Although R.W. did not get pregnant, she sued Spinelli and Hillsborough County Sheriff David Gee for gender discrimination and violations of the right to privacy and the right to equal protection under the 14th Amendment.

Spinelli and Gee moved to dismiss the four-count complaint, claiming R.W. failed to state a claim on all counts.
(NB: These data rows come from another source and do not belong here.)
/-- **Exactly one clause of `NoTypeIClay` fails on the witness.** At `ν = T = 1` the Type-I drift
meets every hypothesis of the consequent except `IsLerayHopfOn`, and violates the conclusion:
classical, rapidly decaying datum, Type-I, NOT Leray–Hopf, NO smooth extension. So the finite-energy
clause is not merely used by the line — it is the unique separator between the crux's consequent and
a false statement. -/
theorem driftI_all_but_lerayHopf (ν : ℝ) :
    IsClassicalNSSolutionOn (Ico 0 1) ν 0 (drift (gI 1)) (driftP (gI 1)) ∧
      HasRapidSpatialDecay (drift (gI 1) 0) ∧ IsTypeIBlowup (drift (gI 1)) 1 ∧
      ¬ IsLerayHopfOn 1 ν 0 (drift (gI 1) 0) (drift (gI 1)) ∧
      ¬ HasSmoothExtensionPast ν 0 (drift (gI 1)) 1 :=
  ⟨drift_isClassical (gI_contDiffOn 1) ν, drift_rapidDecay (gI_zero 1), isTypeIBlowup_driftI zero_le_one,
    not_isLerayHopfOn_driftI one_pos ν,
    drift_not_hasSmoothExtensionPast (tendsto_abs_gI_atTop 1 one_pos) ν⟩

/-- **Hence the glue without Leray–Hopf is exactly the negation of the route target.** -/
theorem eulerTypeIGlueWithoutLerayHopf_iff_not_thesis : EulerTypeIGlueWithoutLerayHopf ↔ ¬ Thesis :=
  ⟨fun h hT => noTypeIClay_false_without_lerayHopf (h hT), fun h hT => absurd hT h⟩

/-- … equivalently, it IS the deciding crux `AveragedTypeIBlowup`. -/
theorem eulerTypeIGlueWithoutLerayHopf_iff_averagedTypeIBlowup :
    EulerTypeIGlueWithoutLerayHopf ↔ AveragedTypeIBlowup :=
  eulerTypeIGlueWithoutLerayHopf_iff_not_thesis.trans averagedTypeIBlowup_iff_not_thesis.symm

/-! ## §4 The other hypotheses: what dropping them yields (no `_false_without_` theorem exists) -/

/-- Dropping `IsTypeIBlowup` turns the consequent into plain "no blow-up", the hypothesis of the
route's proved support `NoBlowupToClay` — i.e. Clay (A) minus local theory; conversely that
statement trivially gives `NoTypeIClay`. Neither direction is refutable here. -/
theorem noTypeIClay_of_noBlowup
    (h : ∀ (ν T : ℝ), 0 < ν → 0 < T → ∀ (u : ℝ → ℝ³ → ℝ³) (p : ℝ → ℝ³ → ℝ),
      IsClassicalNSSolutionOn (Ico 0 T) ν 0 u p → IsLerayHopfOn T ν 0 (u 0) u →
      HasRapidSpatialDecay (u 0) → HasSmoothExtensionPast ν 0 u T) : NoTypeIClay :=
  fun ν T hν hT u p hcl hLH hdec _ => h ν T hν hT u p hcl hLH hdec

/-- With the route's shared crux `NoTypeII` (stmt-0056) the consequent IS "no blow-up": this is the
logic of the route's `closes` (`NoTypeIClay ∧ NoTypeII ⇒ NoBlowup`). -/
theorem noBlowup_of_noTypeIClay_of_noTypeII (h₁ : NoTypeIClay) (h₂ : NoTypeII) :
    ∀ (ν T : ℝ), 0 < ν → 0 < T → ∀ (u : ℝ → ℝ³ → ℝ³) (p : ℝ → ℝ³ → ℝ),
      IsClassicalNSSolutionOn (Ico 0 T) ν 0 u p → IsLerayHopfOn T ν 0 (u 0) u →
      HasRapidSpatialDecay (u 0) → HasSmoothExtensionPast ν 0 u T := by
  intro ν T hν hT u p hcl hLH hdec
  by_contra hext
  exact hext (h₁ ν T hν hT u p hcl hLH hdec (h₂ ν T hν hT u p ⟨hcl, hext⟩ hLH hdec))

/-! ## §5 Line `Sketch`: the one junk regime inside a stub signature (`ν ≤ 0` in `stub_testToH10`) -/

/-- For `τ ≤ 0` the tree's heat propagator is the identity (its symbol is frozen at `τ = 0`), so
in `stub_testToH10` (no sign hypothesis on `ν`) the case `ν ≤ 0` reads
`⟨U t, w⟩ = ⟨U 0, w⟩ + ∫₀ᵗ ⟨B(U s, U s), w⟩ ds` on both sides — the density passage is unaffected. -/
theorem heat_of_nonpos {τ : ℝ} (hτ : τ ≤ 0) (u : L2C) : heat τ u = u := by
  have h : (memLp_top_heatSymbol τ).toLp (heatSymbol τ) =
      (memLp_top_heatSymbol 0).toLp (heatSymbol 0) := by
    refine MemLp.toLp_congr _ _ (Eventually.of_forall fun ξ => ?_)
    simp [heatSymbol, max_eq_right hτ]
  rw [heat, h, ← heat, heat_zero]

end Summit.NavierStokesRegularity.NavierStokesRegularity.Cruxes.EulerTypeIGlue.Disproof

end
Gee also said R.W. failed to identify a municipal policy that holds him liable for the actions of a contract worker like Spinelli.

U.S. District Judge Elizabeth Kovachevich upheld the claims against Spinelli last week.

"An individual's decision to use or not to use contraception is undoubtedly among those fundamental decisions protection by the right of privacy," Kovachevich wrote.

"Defendants' argument that Spinelli's actions did not place an undue burden on plaintiff's right to terminate her pregnancy completely miss the mark," she added.

"Defendants' arguments with regard to the equal protection claims are also easily disposed of."

Ultimately, however, R.W.'s claims against Gee proved groundless.

"Plaintiff contends that Spinelli made the 'decision [to deny the contraception] as the person designated by Gee, in his official capacity as sheriff of Hillsborough County, with 'final policymaking authority' over whether to provide preciously prescribed contraceptive medication to inmates at the Orient Road jail,'" the 10-page decision states. "This court must, however, disregard such unadorned legal conclusions, leaving plaintiff with nothing at all upon which to base liability against Gee."

"There are no facts of any sort set forth in the complaint that would support any actual damages at all," Kovachevich added.